帰省

 福島第一原子力発電所の事故のときに、放射能汚染を恐れて首都圏を脱出した人が相次いだとされる。「メルトダウンはありえない」「ただちに健康に影響はない」とした政府説明の信頼が揺らいだことにも責任があるが、のちに過度に放射能リスクに過敏な思考回路を持った人は「放射脳」などと揶揄されていくことになる。

 しかし、このときに帰省した人の中には、首都圏で被災した人も含まれていた。例えば液状化でガス管や水道管が破壊された街に住んでいた人たち。しばらくお風呂に入れない、高層に住んでいるので階段で給水車の水を運ばなければならない、乳児のミルクが作れないといった人たちは自宅を出るしかなかったのである。

 乳児を抱えて帰省する人を見て、避難者とみるか、赤ちゃんの負担も考えずに過剰防衛に走る者とみるかは、どこまで想像力があるかどうかで変わってくる。

 わたしは福島の時も、そして今回のロックダウンの噂に対しても疎開の可能性を論じた。

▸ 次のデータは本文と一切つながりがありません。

import Literature.Geometry.Lorentzian.InitialData
import Literature.Geometry.Lorentzian.MetricNormSq
import HarnessLib

/-!
# Maximal initial data have nonnegative scalar curvature

For an initial data set `D = (h, k)` on a manifold `X` the Hamiltonian constraint function is
`R(h) - |k|²_h + (tr_h k)²` (`InitialDataSet.hamiltonianConstraintFn`). Where it vanishes (the
vacuum, or `μ = 0`, Hamiltonian constraint) the scalar curvature of the slice is
`R(h) = |k|²_h - (tr_h k)²`, so on a **maximal** slice (`tr_h k = 0`) one has
`R(h) = |k|²_h ≥ 0`: "a CMC asymptotically Euclidean initial data set necessarily has `τ = 0`,
so that (2) becomes `R = |Π|² ≥ 0`" (Isenberg–Mazzeo–Pollack, Ann. Henri Poincaré 4 (2003) 369,
Introduction, p. 371, after Thm. 1; arXiv:gr-qc/0206034). This pointwise sign is the first step of
every topological / positive-mass argument on maximal slices: the no-maximal-slice theorem for
non-PSC topologies (ibid., Thm. 4), and Schoen–Yau's reduction of the positive mass theorem for
maximal data to the case `R ≥ 0` (Comm. Math. Phys. 65 (1979) 45, §1).

## Contents (namespace `Literature.Geometry.Lorentzian.InitialDataSet`)

* `normSqK_nonneg` — `0 ≤ |k|²_h` (the data metric is Riemannian; `PseudoRiemannianMetric.normSq_nonneg`).
* `scalarCurvature_eq_of_hamiltonianConstraintFn_eq_zero` — `R(h) = |k|²_h - (tr_h k)²` where the
  Hamiltonian constraint function vanishes.
* `scalarCurvature_eq_normSqK_of_isMaximalData`, `scalarCurvature_nonneg_of_isMaximalData` —
  `R(h) = |k|²_h ≥ 0` for maximal data satisfying the Hamiltonian constraint; the vacuum corollary
  `IsVacuumConstraintSolution.scalarCurvature_nonneg_of_isMaximalData`.

All statements are for an arbitrary model `I` with finite-dimensional model space, under the
standing Levi-Civita instance `[D.metric.HasLeviCivita]` of `InitialData`.

## References

* J. Isenberg, R. Mazzeo, D. Pollack, *On the topology of vacuum spacetimes*, Ann. Henri Poincaré
  4 (2003) 369–383, arXiv:gr-qc/0206034, Introduction p. 371 and Thm. 4.
* R. Schoen, S.-T. Yau, *On the proof of the positive mass conjecture in general relativity*,
  Comm. Math. Phys. 65 (1979) 45–76, §1.
* R. Bartnik, J. Isenberg, *The constraint equations* (2004), §2, (2.1).
-/

noncomputable section

open Manifold Bundle
open scoped ContDiff

namespace Literature.Geometry.Lorentzian

namespace InitialDataSet

variable {E : Type*} [NormedAddCommGroup E] [NormedSpace ℝ E] {H : Type*} [TopologicalSpace H]
  {I : ModelWithCorners ℝ E H} {X : Type*} [TopologicalSpace X] [ChartedSpace H X]
  [IsManifold I ∞ X] [FiniteDimensional ℝ E]

/-- **`|k|²_h ≥ 0`**: the square norm of the second fundamental form of an initial data set is
nonnegative, the data metric `h` being Riemannian (`PseudoRiemannianMetric.normSq_nonneg`).
Bartnik–Isenberg 2004, §2, (2.1); Isenberg–Mazzeo–Pollack 2003, p. 371 (`R = |Π|² ≥ 0`).
[cite: IsenbergMazzeoPollack2002, Introduction p. 371] -/
theorem normSqK_nonneg (D : InitialDataSet I X) (x : X) : 0 ≤ D.normSqK x :=
  D.metric.normSq_nonneg x D.isRiemannian_metric _

/-- Where the Hamiltonian constraint function `R(h) - |k|²_h + (tr_h k)²` vanishes, the scalar
curvature of the slice is `R(h) = |k|²_h - (tr_h k)²`. Bartnik–Isenberg 2004, (2.1) with `μ = 0`;
Isenberg–Mazzeo–Pollack 2003, (2). [cite: IsenbergMazzeoPollack2002, Introduction (2)] -/
theorem scalarCurvature_eq_of_hamiltonianConstraintFn_eq_zero (D : InitialDataSet I X)
    [D.metric.HasLeviCivita] {x : X} (hH : D.hamiltonianConstraintFn x = 0) :
    D.metric.scalarCurvature x = D.normSqK x - D.traceK x ^ 2 := by
  have h : D.metric.scalarCurvature x - D.normSqK x + D.traceK x ^ 2 = 0 := hH
  linarith

/-- **Maximal data satisfying the Hamiltonian constraint have `R(h) = |k|²_h`**: with `tr_h k = 0`
the constraint `R(h) - |k|²_h + (tr_h k)² = 0` reads `R(h) = |k|²_h`. Isenberg–Mazzeo–Pollack,
Ann. Henri Poincaré 4 (2003) 369, p. 371 ("`τ = 0`, so that (2) becomes `R = |Π|² ≥ 0`").
[cite: IsenbergMazzeoPollack2002, Introduction p. 371] -/
theorem scalarCurvature_eq_normSqK_of_isMaximalData (D : InitialDataSet I X)
    [D.metric.HasLeviCivita] (hH : ∀ x, D.hamiltonianConstraintFn x = 0)
    (hmax : D.IsMaximalData) (x : X) : D.metric.scalarCurvature x = D.normSqK x := by
  rw [D.scalarCurvature_eq_of_hamiltonianConstraintFn_eq_zero (hH x), hmax x]
  ring

/-- **Maximal data satisfying the Hamiltonian constraint have nonnegative scalar curvature**,
`R(h) = |k|²_h ≥ 0` — the pointwise sign behind the no-maximal-slice theorem on non-PSC
topologies and behind the reduction of the positive mass theorem for maximal data to `R ≥ 0`.
Isenberg–Mazzeo–Pollack, Ann. Henri Poincaré 4 (2003) 369, p. 371 and Thm. 4; Schoen–Yau,
Comm. Math. Phys. 65 (1979) 45, §1. [cite: IsenbergMazzeoPollack2002, Introduction p. 371] -/
theorem scalarCurvature_nonneg_of_isMaximalData (D : InitialDataSet I X) [D.metric.HasLeviCivita]
    (hH : ∀ x, D.hamiltonianConstraintFn x = 0) (hmax : D.IsMaximalData) (x : X) :
    0 ≤ D.metric.scalarCurvature x := by
  rw [D.scalarCurvature_eq_normSqK_of_isMaximalData hH hmax x]
  exact D.normSqK_nonneg x

/-- **A maximal solution of the vacuum constraint equations has `R(h) = |k|²_h ≥ 0`.**
Isenberg–Mazzeo–Pollack, Ann. Henri Poincaré 4 (2003) 369, p. 371 ("a CMC asymptotically
Euclidean initial data set necessarily has `τ = 0`, so that (2) becomes `R = |Π|² ≥ 0`").
[cite: IsenbergMazzeoPollack2002, Introduction p. 371] -/
theorem IsVacuumConstraintSolution.scalarCurvature_nonneg_of_isMaximalData {D : InitialDataSet I X}
    [D.metric.HasLeviCivita] (hvac : D.IsVacuumConstraintSolution) (hmax : D.IsMaximalData)
    (x : X) : 0 ≤ D.metric.scalarCurvature x :=
  D.scalarCurvature_nonneg_of_isMaximalData (fun y ↦ (hvac y).1) hmax x

/-- For a maximal solution of the vacuum constraints, `R(h) = |k|²_h` pointwise.
Isenberg–Mazzeo–Pollack 2003, p. 371. [cite: IsenbergMazzeoPollack2002, Introduction p. 371] -/
theorem IsVacuumConstraintSolution.scalarCurvature_eq_normSqK_of_isMaximalData
    {D : InitialDataSet I X} [D.metric.HasLeviCivita] (hvac : D.IsVacuumConstraintSolution)
    (hmax : D.IsMaximalData) (x : X) : D.metric.scalarCurvature x = D.normSqK x :=
  D.scalarCurvature_eq_normSqK_of_isMaximalData (fun y ↦ (hvac y).1) hmax x

end InitialDataSet

end Literature.Geometry.Lorentzian

end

ただし、今回については3月24日初出で、緊急事態宣言が出た今になって思うともう少し早く検討すべきだったと考えている。

 2020年4月になって、ネットでは帰省に対する批判が強まってきた。ロックダウンができないのは大規模自主避難の発生リスクを恐れたものだという考えが有力になり、政府首脳の発言からもそれを示唆するものがあった。

 福島のとき、帰省先に持ち込むのは放射「脳」だけだが、COVID-19の場合は体がウィルスに汚染されている可能性がある。後者は可能性であるが、感染するのも後者だけなので、地方は医療崩壊を持ち込むとして帰省者を歓迎しない。

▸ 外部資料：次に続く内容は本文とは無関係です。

/-! ### The consumer shape of `SfmBl.cutCertified_of_greedy` (legs `Fin m × Fin 3`, remainder `p e = none`) -/

omit [Fintype α] [Fintype β] in
/-- Bridge between the three-conjunct part filter of `SfmBlAssembly` (`src e = i ∧ dst e = k ∧ p e = none`)
and the weighted two-conjunct filter used above (weight = indicator of the remainder). -/
theorem sum_filter_part_eq_sum_filter_indicator {r : ℕ} (src : Fin m × Fin 3 → α)
    (dst : Fin m × Fin 3 → β) (p : Fin m × Fin 3 → Option (Fin r)) (T : Fin m → Bool) (i : α) (k : β) :
    ∑ e ∈ Finset.univ.filter (fun e : Fin m × Fin 3 => src e = i ∧ dst e = k ∧ p e = none),
        ((CandCutNorm.boolSign (T e.1) : ℤ) : ℝ)
      = ∑ e ∈ Finset.univ.filter (fun e : Fin m × Fin 3 => src e = i ∧ dst e = k),
        (if p e = none then (1 : ℝ) else 0) * ((CandCutNorm.boolSign (T e.1) : ℤ) : ℝ) := by
  rw [Finset.sum_filter, Finset.sum_filter]
  refine Finset.sum_congr rfl fun e _ => ?_
  by_cases h1 : src e = i ∧ dst e = k
  · by_cases h2 : p e = none
    · simp [h1, h2]
    · simp [h1, h2]
  · have : ¬ (src e = i ∧ dst e = k ∧ p e = none) := fun h => h1 ⟨h.1, h.2.1⟩
    simp [h1, this]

 東京都の小池知事が毎晩テレビに出るようになった当初、石川県の知事は歓迎すると言っていたので、その頃までに疎開をすべきだった。今やったら危ない。キャリーバッグを持って電車に乗るだけで冷たい視線を浴びるかもしれない。

 ただし、よく読むと社会全体として帰省自粛を訴える者も、個人の事情で帰省するのはやむを得ないとしている。肺炎で亡くなったら葬儀会社の安全対策のため、葬儀でも会えない可能性があるそうなので、故郷の親族に急変があったら帰る必要がある。

 また、今回の場合、失業して、残ったお金でなんとか運賃を払い、やむなく帰省する人だって少なくないだろう。帰省するなと言うなら、その人たちにホームレスになれと言っていることと同じである。

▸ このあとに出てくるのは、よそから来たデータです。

import Literature.NumberTheory.Automorphic.WhittakerModelsSupercuspidal
import Literature.NumberTheory.Automorphic.ParabolicInductionSupercuspidalProofs
import HarnessLib

/-!
# Supercuspidal representations of `GL_n(F)` are generic: the discharge

This sibling file of `Literature.NumberTheory.Automorphic.WhittakerModels` discharges the named
fact `Literature.NumberTheory.Automorphic.isGeneric_of_isSupercuspidal π ψ` (Gelfand–Kazhdan 1975,
Thm. 8; Bernstein–Zelevinsky 1977, Theorem 4.4 with §3.5): every irreducible smooth supercuspidal
complex representation `π` of `GL_n(F)`, `F` a non-archimedean local field, admits a non-zero
Whittaker functional with respect to every non-trivial continuous additive character `ψ`.

It is the meeting point of two results already in the tree:

* `Literature.NumberTheory.Automorphic.isGeneric_of_isSupercuspidal_of_jacquet`
  (`WhittakerModelsSupercuspidal`): the Bernstein–Zelevinsky derivative recursion along the
  column tower of `U_n` proves `isGeneric_of_isSupercuspidal π ψ` *granted* Harish-Chandra's
  criterion `isSupercuspidal_iff_jacquetGL F` (only its forward direction for the maximal
  parabolics `P_{(t,n-t)}` is used: the Jacquet modules of a supercuspidal `π` vanish);
* `Literature.NumberTheory.Automorphic.isSupercuspidal_iff_jacquetGL_holds`
  (`ParabolicInductionSupercuspidalProofs`): Harish-Chandra's criterion for `GL_n(F)`, proved for
  all smooth `π` (Casselman's mechanism: Iwahori factorisation, contraction of unipotent balls,
  Jacquet's first lemma, with finite averages in place of Haar measure).

Hence `isGeneric_of_isSupercuspidal_holds` below, unconditionally. Theorems only; no `sorry`.

## References

* I. M. Gelfand, D. A. Kazhdan, *Representations of the group `GL(n, K)` where `K` is a local
  field*, in *Lie groups and their representations* (Budapest 1971), Halsted (1975), 95–118,
  Thm. 8 [GelfandKazhdan1975].
* I. N. Bernstein, A. V. Zelevinsky, *Induced representations of reductive `p`-adic groups I*,
  Ann. Sci. ÉNS (4) 10 (1977), 441–472, §3.5, Theorem 4.4 [BernsteinZelevinskyASENS1977].
* Harish-Chandra, *Harmonic analysis on reductive `p`-adic groups*, LNM 162 (1970), Part I §3
  [HarishChandra1970].
-/

namespace Literature.NumberTheory.Automorphic

universe u

variable {F : Type u} [Field F] [ValuativeRel F] [TopologicalSpace F] [IsNonarchimedeanLocalField F]
  {n : ℕ} {V : Type*} [AddCommGroup V] [Module ℂ V]
  (π : Representation ℂ (GL (Fin n) F) V) (ψ : AddChar F Circle)

/-- **Supercuspidal representations of `GL_n(F)` are generic** (discharge of the named fact
`isGeneric_of_isSupercuspidal`; Gelfand–Kazhdan 1975, Thm. 8; Bernstein–Zelevinsky 1977,
Theorem 4.4 with §3.5): for an irreducible smooth supercuspidal representation `π` of `GL_n(F)`
and a non-trivial continuous additive character `ψ`, `π` admits a non-zero `ψ`-Whittaker
functional. Proof: the derivative recursion `isGeneric_of_isSupercuspidal_of_jacquet`
(`WhittakerModelsSupercuspidal`), fed with Harish-Chandra's criterion
`isSupercuspidal_iff_jacquetGL_holds` (`ParabolicInductionSupercuspidalProofs`), whose forward
direction kills the Jacquet modules of the maximal parabolics of the supercuspidal `π`.
[cite: GelfandKazhdan1975, Thm. 8] -/
theorem isGeneric_of_isSupercuspidal_holds : isGeneric_of_isSupercuspidal π ψ :=
  isGeneric_of_isSupercuspidal_of_jacquet π ψ (isSupercuspidal_iff_jacquetGL_holds F)

end Literature.NumberTheory.Automorphic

 妊婦を見かけたら、ストレスの多い都会の引きこもりを避けて、里帰り出産の移動を早めたという仮説も成り立つ。現在、新幹線や航空便はがらがらで、時間帯を選べば山手線でも空席が見つかる。電車での感染よりも、終わりの見えない闘いと累積するストレスのコントロールの方が大変だ。

 首都圏被災者のことを思い出すと、行政からの要請を無視して社会混乱を避けるために脱出する者だけとは限らないということがわかる。

 どうか、事情を知らない状態で、帰省する個人を批判するのはやめてほしい。身勝手な行動をとる者もいるだろうが、その人々なりに命を守る行動なのかもしれない。